Named plaintiff Brenda Otte alleges that the Cigna subsidiaries are violating the Employee Retirement Income Security Act of 1974 (ERISA) by investing death benefits owed to beneficiaries without making full disclosures or accounting to the beneficiaries.  The division of the class into two sub-classes, one for claims that accrued during the three years before the action’s September 2009 filing date and the second for claims that accrued during the three years before the start of the first class claim period, reflects that an outstanding legal determination remains as to whether the complex ERISA statute of limitations could potentially preclude the latter class’ claims.  Additionally, Judge Stearns recognized that “the claims of the [second] sub-class may be so individualized as to be unmanageable as a class action.”  Order at 19 n.13.  Soon after certification, the court issued a scheduling order specific to determinations bearing only on the class as to which doubts remained.  Explaining why he opted for innovative case management tactics rather than simply denying certification altogether, Judge Stearns noted that “‘[c]ourts traditionally have been reluctant to deny class action status under Rule 23(b)(3) simply because affirmative defenses may be available against individual members.’” Order at 19, citing Smilow v. Bell Mobile Sys., Inc., 323 F.3d 32, 39 (1st Cir. 2003).

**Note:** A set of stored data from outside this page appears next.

import Summits.Parity.GeneralizedHardyLittlewood.Theorems.PrimeLevelFamEdgeMomentsBeyondDiagonalDiagDecorShiftedBlockDecorTwoLog
import HarnessLib

/-!
# Route `PrimeLevelFamEdge`, crux K_A `MomentsBeyondDiagonal` (stmt-Parity-20007), line «petersson_layers» v4, stub `stub_diag`:
# **the TWO-SIDED decorated shifted block at the level of the Selberg form (part 2: expansion, block asymptotic, `P₂⊗P₂`):
# `Sel(τD₁(k₁)ℓ⁺(k₁)^{r₁}·τD₂(k₂)ℓ⁺(k₂)^{r₂}·B^p) = (π²/6)²(∫₀¹(λ−u)^pR^{(1)}_{r₁}R^{(2)}_{r₂})·log^{p+r₁+r₂}M·log M/log^{s₁+s₂}M
# + O(log^{p+r₁+r₂}M/log^{s₁+s₂}M)`, and the instance `D₁ = D₂ = P₂` of order `(2,2)`**

Census R3(ii), ANALYTIC HALF; the two-sided twin of `…DiagDecorShiftedBlockDecor` / `…DiagDecorShiftedBlockDecorSel` (p825085,
p825169: ONE decorated coordinate), on top of the two-sided harmonic core `…DiagDecorShiftedBlockDecorTwo`. Needed from order
`(2,2)` on (`…DiagDecorOrderRungTwoHecke.heckeSum_orderTwoTwo_eq`: the two-sided decoration `τP₂(k₁)·τP₂(k₂)` in `3S₂² − 2S₄`),
and for every higher order (`…DiagDecorOrderHecke`: separable monomials `M_t(k₁)M_{t′}(k₂)L^m`). Same proofs as the one-sided
files with the undecorated coordinate `𝒮^{[r₂]}` (master family `((X^rP)″, 2)`, crude size `abs_shiftedCoord_le`) replaced by a
second decorated coordinate with its own master family `(R^{(2)}_r, s₂)` (crude size from `abs_profileCoord_crude_le`):

* `abs_collapseShiftedDecorTwo_logPow_le` — the `(log g)^t` pieces (`t ≥ 1`) are `O(log^{t+q+r₁+r₂}M/log^{s₁+s₂}M)`;
* `selbergBlockDecorTwo_expand` — exact expansion along `−log g`;
* `abs_selbergBlockDecorTwo_sub_le` — **the two-sided block asymptotic displayed in the title**;
* `abs_selbergBlockPrimeSqTwo_sub_le` — **the instance `D₁ = D₂ = P₂`** (`R_r = −2X^rP`, `s = 0` twice):
  `Sel(τP₂ℓ⁺^{r₁}·τP₂ℓ⁺^{r₂}·B^p) = (π²/6)²(∫₀¹(λ−u)^p(−2u^{r₁}P)(−2u^{r₂}P))·log^{p+r₁+r₂}M·log M + O(log^{p+r₁+r₂}M)` — with
  `…DiagDecorShiftedLpow` / `…DiagDecorShiftedP2Lpow` this evaluates every main-term monomial family of order `(2,2)` except the
  `M_4`-decorated ones, which carry no top-order main term.

Def-free; theorems only. Helper `--supports stmt-Parity-20007`; closes nothing; K_A, K_B and the Parity summit are NOT
proved; nothing about Landau–Siegel zeros.

## References
* E. Kowalski, P. Michel, J. VanderKam, J. reine angew. Math. 526 (2000), (23)–(28) pp. 13–15 and Prop. 5.1 p. 18.
  [cite: KowalskiMichelVanderKam2000, (23)–(28) — derivation (diagonal main term in real Selberg coordinates)]
-/

noncomputable section

open scoped Real ArithmeticFunction.Moebius
open Finset ArithmeticFunction Polynomial MeasureTheory intervalIntegral

namespace Summit.Parity.GeneralizedHardyLittlewood.Theorems.MomentsBeyondDiagonal.DiagKernel

open Literature.NumberTheory.LFunctions Literature.NumberTheory.LFunctions.KMV2000
open MollifierMainTerm (W)
open SelbergCoord (kappa)
open Literature.NumberTheory.Sieve (one_le_log_of_three_le)
open Summit.Parity.GeneralizedHardyLittlewood.Theorems.BeyondDiagonalBeatsQuarter.KernelFormXSq
  (mainConst divWeight divWeight_nonneg mainConst_nonneg abs_W_le sum_kappa_divWeight_sq_div_le)

variable (D₁ D₂ : ℕ → ℝ) (R₁ R₂ : ℕ → ℝ[X]) (s₁ s₂ : ℕ)

/-- Binomial bookkeeping: `μ(g)c·(a − log g)^p·(x(y₁y₂)) = Σ_t C(p,t)(−1)^t·(μ(g)c(log g)^t·(x(a^{p−t}y₁y₂)))`. [folklore] -/
private theorem moebius_mul_sub_log_pow_eq₂ (g : ℕ) (cc a x y₁ y₂ : ℝ) (p : ℕ) :
    (μ g : ℝ) * cc * ((a - Real.log g) ^ p * (x * (y₁ * y₂))) =
      ∑ t ∈ Finset.range (p + 1), (p.choose t : ℝ) * (-1) ^ t *
        ((μ g : ℝ) * cc * Real.log g ^ t * (x * (a ^ (p - t) * y₁ * y₂))) := by
  rw [show a - Real.log g = -Real.log g + a by ring, add_pow, Finset.sum_mul, Finset.mul_sum]
  refine Finset.sum_congr rfl fun t _ ↦ ?_
  rw [neg_pow]
  ring

/-- Assembly bookkeeping: `|Σ_{t≤p}F(t) − main| ≤ (C₀ + Σ_{t<p}K(t+1))·X`. [folklore] -/
private theorem abs_sum_range_succ_sub_le₂ {p : ℕ} (F : ℕ → ℝ) (main X C₀ : ℝ) (K : ℕ → ℝ)
    (h0 : |F 0 - main| ≤ C₀ * X) (hK : ∀ t ∈ Finset.range p, |F (t + 1)| ≤ K (t + 1) * X) :
    |∑ t ∈ Finset.range (p + 1), F t - main| ≤ (C₀ + ∑ t ∈ Finset.range p, K (t + 1)) * X := by
  rw [Finset.sum_range_succ', show ∑ t ∈ Finset.range p, F (t + 1) + F 0 - main =
    (F 0 - main) + ∑ t ∈ Finset.range p, F (t + 1) by ring]
  calc _ ≤ |F 0 - main| + |∑ t ∈ Finset.range p, F (t + 1)| := abs_add_le _ _
    _ ≤ C₀ * X + ∑ t ∈ Finset.range p, K (t + 1) * X :=
        add_le_add h0 ((Finset.abs_sum_le_sum_abs _ _).trans (Finset.sum_le_sum hK))
    _ = (C₀ + ∑ t ∈ Finset.range p, K (t + 1)) * X := by rw [← Finset.sum_mul]; ring

/-! ### Exact expansion -/

/-- **Exact expansion of a two-sided decorated shifted block** along `B = (λlog M − log(M/(cg))) − log g`.
[cite: KowalskiMichelVanderKam2000, (23) — derivation] -/
theorem selbergBlockDecorTwo_expand (P : ℝ[X]) (M lam : ℝ) (p r₁ r₂ : ℕ) :
    ∑ c ∈ Icc 1 ⌊M⌋₊, ∑ g ∈ Icc 1 (⌊M⌋₊ / c), (μ g : ℝ) * c *
        ∑ k₁ ∈ Icc 1 (⌊M⌋₊ / (c * g)), ∑ k₂ ∈ Icc 1 (⌊M⌋₊ / (c * g)),
          ((μ (c * g * k₁) : ℝ) * ((psi (c * g * k₁))⁻¹ *
              P.eval (Real.log (M / ((c * g * k₁ : ℕ) : ℝ)) / Real.log M))) / ((c * g * k₁ : ℕ) : ℝ) *
            (((μ (c * g * k₂) : ℝ) * ((psi (c * g * k₂))⁻¹ *
              P.eval (Real.log (M / ((c * g * k₂ : ℕ) : ℝ)) / Real.log M))) / ((c * g * k₂ : ℕ) : ℝ)) *
            (((k₁.divisors.card : ℝ) * D₁ k₁ * Real.log (M / ((c * g : ℕ) : ℝ) / k₁) ^ r₁) *
              ((k₂.divisors.card : ℝ) * D₂ k₂ * Real.log (M / ((c * g : ℕ) : ℝ) / k₂) ^ r₂) *
              (lam * Real.log M - Real.log g - Real.log (M / ((c * g : ℕ) : ℝ))) ^ p) =
      ∑ t ∈ Finset.range (p + 1), (p.choose t : ℝ) * (-1) ^ t *
        ∑ c ∈ Icc 1 ⌊M⌋₊, ∑ g ∈ Icc 1 (⌊M⌋₊ / c), (μ g : ℝ) * c * Real.log g ^ t * (W (c * g) ^ 2 *
          ((lam * Real.log M - Real.log (M / ((c * g : ℕ) : ℝ))) ^ (p - t) *
            (∑ c' ∈ Finset.range (P.natDegree + 1), P.coeff c' *
              ((∑ k ∈ Icc 1 ⌊M / ((c * g : ℕ) : ℝ)⌋₊, (if k.Coprime (c * g) then W k else 0) *
                ((k.divisors.card : ℝ) * D₁ k) * Real.log (M / ((c * g : ℕ) : ℝ) / k) ^ (c' + r₁)) / Real.log M ^ c')) *
            (∑ c' ∈ Finset.range (P.natDegree + 1), P.coeff c' *
              ((∑ k ∈ Icc 1 ⌊M / ((c * g : ℕ) : ℝ)⌋₊, (if k.Coprime (c * g) then W k else 0) * ((k.divisors.card : ℝ) * D₂ k) *
                Real.log (M / ((c * g : ℕ) : ℝ) / k) ^ (c' + r₂)) / Real.log M ^ c')))) := by
  set S₁ : ℕ → ℝ := fun n ↦ ∑ c' ∈ Finset.range (P.natDegree + 1), P.coeff c' *
    ((∑ k ∈ Icc 1 ⌊M / n⌋₊, (if k.Coprime n then W k else 0) * ((k.divisors.card : ℝ) * D₁ k) *
      Real.log (M / n / k) ^ (c' + r₁)) / Real.log M ^ c') with hS₁
  set S₂ : ℕ → ℝ := fun n ↦ ∑ c' ∈ Finset.range (P.natDegree + 1), P.coeff c' *
    ((∑ k ∈ Icc 1 ⌊M / n⌋₊, (if k.Coprime n then W k else 0) * ((k.divisors.card : ℝ) * D₂ k) *
      Real.log (M / n / k) ^ (c' + r₂)) / Real.log M ^ c') with hS₂
  have hinner : ∀ c ∈ Icc 1 ⌊M⌋₊, ∀ g ∈ Icc 1 (⌊M⌋₊ / c),
      ∑ k₁ ∈ Icc 1 (⌊M⌋₊ / (c * g)), ∑ k₂ ∈ Icc 1 (⌊M⌋₊ / (c * g)),
          ((μ (c * g * k₁) : ℝ) * ((psi (c * g * k₁))⁻¹ *
              P.eval (Real.log (M / ((c * g * k₁ : ℕ) : ℝ)) / Real.log M))) / ((c * g * k₁ : ℕ) : ℝ) *
            (((μ (c * g * k₂) : ℝ) * ((psi (c * g * k₂))⁻¹ *
              P.eval (Real.log (M / ((c * g * k₂ : ℕ) : ℝ)) / Real.log M))) / ((c * g * k₂ : ℕ) : ℝ)) *
            (((k₁.divisors.card : ℝ) * D₁ k₁ * Real.log (M / ((c * g : ℕ) : ℝ) / k₁) ^ r₁) *
              ((k₂.divisors.card : ℝ) * D₂ k₂ * Real.log (M / ((c * g : ℕ) : ℝ) / k₂) ^ r₂) *
              (lam * Real.log M - Real.log g - Real.log (M / ((c * g : ℕ) : ℝ))) ^ p) =
        (lam * Real.log M - Real.log g - Real.log (M / ((c * g : ℕ) : ℝ))) ^ p *
          (W (c * g) ^ 2 * (S₁ (c * g) * S₂ (c * g))) := by
    intro c hc g hg
    have hc0 : c ≠ 0 := by have := (Finset.mem_Icc.1 hc).1; omega
    have hg0 : g ≠ 0 := by have := (Finset.mem_Icc.1 hg).1; omega
    set Bp := (lam * Real.log M - Real.log g - Real.log (M / ((c * g : ℕ) : ℝ))) ^ p with hBp
    set t₁ : ℕ → ℝ := fun k ↦ (k.divisors.card : ℝ) * D₁ k * Real.log (M / ((c * g : ℕ) : ℝ) / k) ^ r₁ with ht₁
    set t₂ : ℕ → ℝ := fun k ↦ (k.divisors.card : ℝ) * D₂ k * Real.log (M / ((c * g : ℕ) : ℝ) / k) ^ r₂ * Bp with ht₂
    have h := selbergInner_eq_W_sq_mul P M (mul_ne_zero hc0 hg0) t₁ t₂
    have hre : ∑ k₁ ∈ Icc 1 (⌊M⌋₊ / (c * g)), ∑ k₂ ∈ Icc 1 (⌊M⌋₊ / (c * g)),
        ((μ (c * g * k₁) : ℝ) * ((psi (c * g * k₁))⁻¹ *
            P.eval (Real.log (M / ((c * g * k₁ : ℕ) : ℝ)) / Real.log M))) / ((c * g * k₁ : ℕ) : ℝ) *
          (((μ (c * g * k₂) : ℝ) * ((psi (c * g * k₂))⁻¹ *
            P.eval (Real.log (M / ((c * g * k₂ : ℕ) : ℝ)) / Real.log M))) / ((c * g * k₂ : ℕ) : ℝ)) *
          (((k₁.divisors.card : ℝ) * D₁ k₁ * Real.log (M / ((c * g : ℕ) : ℝ) / k₁) ^ r₁) *
            ((k₂.divisors.card : ℝ) * D₂ k₂ * Real.log (M / ((c * g : ℕ) : ℝ) / k₂) ^ r₂) * Bp) =
        ∑ k₁ ∈ Icc 1 (⌊M⌋₊ / (c * g)), ∑ k₂ ∈ Icc 1 (⌊M⌋₊ / (c * g)),
        ((μ (c * g * k₁) : ℝ) * ((psi (c * g * k₁))⁻¹ *
            P.eval (Real.log (M / ((c * g * k₁ : ℕ) : ℝ)) / Real.log M))) / ((c * g * k₁ : ℕ) : ℝ) *
          (((μ (c * g * k₂) : ℝ) * ((psi (c * g * k₂))⁻¹ *
            P.eval (Real.log (M / ((c * g * k₂ : ℕ) : ℝ)) / Real.log M))) / ((c * g * k₂ : ℕ) : ℝ)) *
          (t₁ k₁ * t₂ k₂) :=
      Finset.sum_congr rfl fun k₁ _ ↦ Finset.sum_congr rfl fun k₂ _ ↦ by simp only [ht₁, ht₂]; ring
    rw [hre, h]
    have h1 : ∑ c' ∈ Finset.range (P.natDegree + 1), P.coeff c' *
        ((∑ k ∈ Icc 1 ⌊M / ((c * g : ℕ) : ℝ)⌋₊, (if k.Coprime (c * g) then W k else 0) * t₁ k *
          Real.log (M / ((c * g : ℕ) : ℝ) / k) ^ c') / Real.log M ^ c') = S₁ (c * g) := by
      simp only [hS₁, ht₁]
      refine Finset.sum_congr rfl fun c' _ ↦ ?_
      congr 1; congr 1
      refine Finset.sum_congr rfl fun k _ ↦ ?_
      rw [pow_add]; ring
    have h2 : ∑ c' ∈ Finset.range (P.natDegree + 1), P.coeff c' *
        ((∑ k ∈ Icc 1 ⌊M / ((c * g : ℕ) : ℝ)⌋₊, (if k.Coprime (c * g) then W k else 0) * t₂ k *
          Real.log (M / ((c * g : ℕ) : ℝ) / k) ^ c') / Real.log M ^ c') = Bp * S₂ (c * g) := by
      simp only [hS₂, ht₂]
      rw [Finset.mul_sum]
      refine Finset.sum_congr rfl fun c' _ ↦ ?_
      have hk : ∑ k ∈ Icc 1 ⌊M / ((c * g : ℕ) : ℝ)⌋₊, (if k.Coprime (c * g) then W k else 0) *
          ((k.divisors.card : ℝ) * D₂ k * Real.log (M / ((c * g : ℕ) : ℝ) / k) ^ r₂ * Bp) *
            Real.log (M / ((c * g : ℕ) : ℝ) / k) ^ c' =
          Bp * ∑ k ∈ Icc 1 ⌊M / ((c * g : ℕ) : ℝ)⌋₊, (if k.Coprime (c * g) then W k else 0) *
            ((k.divisors.card : ℝ) * D₂ k) * Real.log (M / ((c * g : ℕ) : ℝ) / k) ^ (c' + r₂) := by
        rw [Finset.mul_sum]
        exact Finset.sum_congr rfl fun k _ ↦ by rw [pow_add]; ring
      rw [hk]; ring
    rw [h1, h2]; ring
  rw [Finset.sum_congr rfl fun c hc ↦ Finset.sum_congr rfl fun g hg ↦ congrArg _ (hinner c hc g hg)]
  have hstep : ∀ c g : ℕ, (μ g : ℝ) * c * ((lam * Real.log M - Real.log g - Real.log (M / ((c * g : ℕ) : ℝ))) ^ p *
      (W (c * g) ^ 2 * (S₁ (c * g) * S₂ (c * g)))) =
      ∑ t ∈ Finset.range (p + 1), (p.choose t : ℝ) * (-1) ^ t *
        ((μ g : ℝ) * c * Real.log g ^ t * (W (c * g) ^ 2 *
          ((lam * Real.log M - Real.log (M / ((c * g : ℕ) : ℝ))) ^ (p - t) * S₁ (c * g) * S₂ (c * g)))) := by
    intro c g
    rw [show lam * Real.log M - Real.log g - Real.log (M / ((c * g : ℕ) : ℝ)) =
      (lam * Real.log M - Real.log (M / ((c * g : ℕ) : ℝ))) - Real.log g by ring]
    exact moebius_mul_sub_log_pow_eq₂ g c _ (W (c * g) ^ 2) (S₁ (c * g)) (S₂ (c * g)) p
  rw [Finset.sum_congr rfl fun c _ ↦ Finset.sum_congr rfl fun g _ ↦ hstep c g]
  rw [Finset.sum_congr rfl fun c _ ↦ Finset.sum_comm, Finset.sum_comm]
  refine Finset.sum_congr rfl fun t _ ↦ ?_
  rw [Finset.mul_sum (Icc 1 ⌊M⌋₊)]
  refine Finset.sum_congr rfl fun c _ ↦ ?_
  rw [Finset.mul_sum (Icc 1 (⌊M⌋₊ / c))]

Thus, even as to an individual defense with complex underlying factual determinations, such challenges can be localized in specific sub-classes, preserving both the defendant’s due process rights and the efficiencies of class actions, rather than warranting a sweeping denial of class certification.  Moreover, Judge Stearns modifying the class definition on his own initiative underscores the fact that issues with class definitions ought not be a barrier to class certification.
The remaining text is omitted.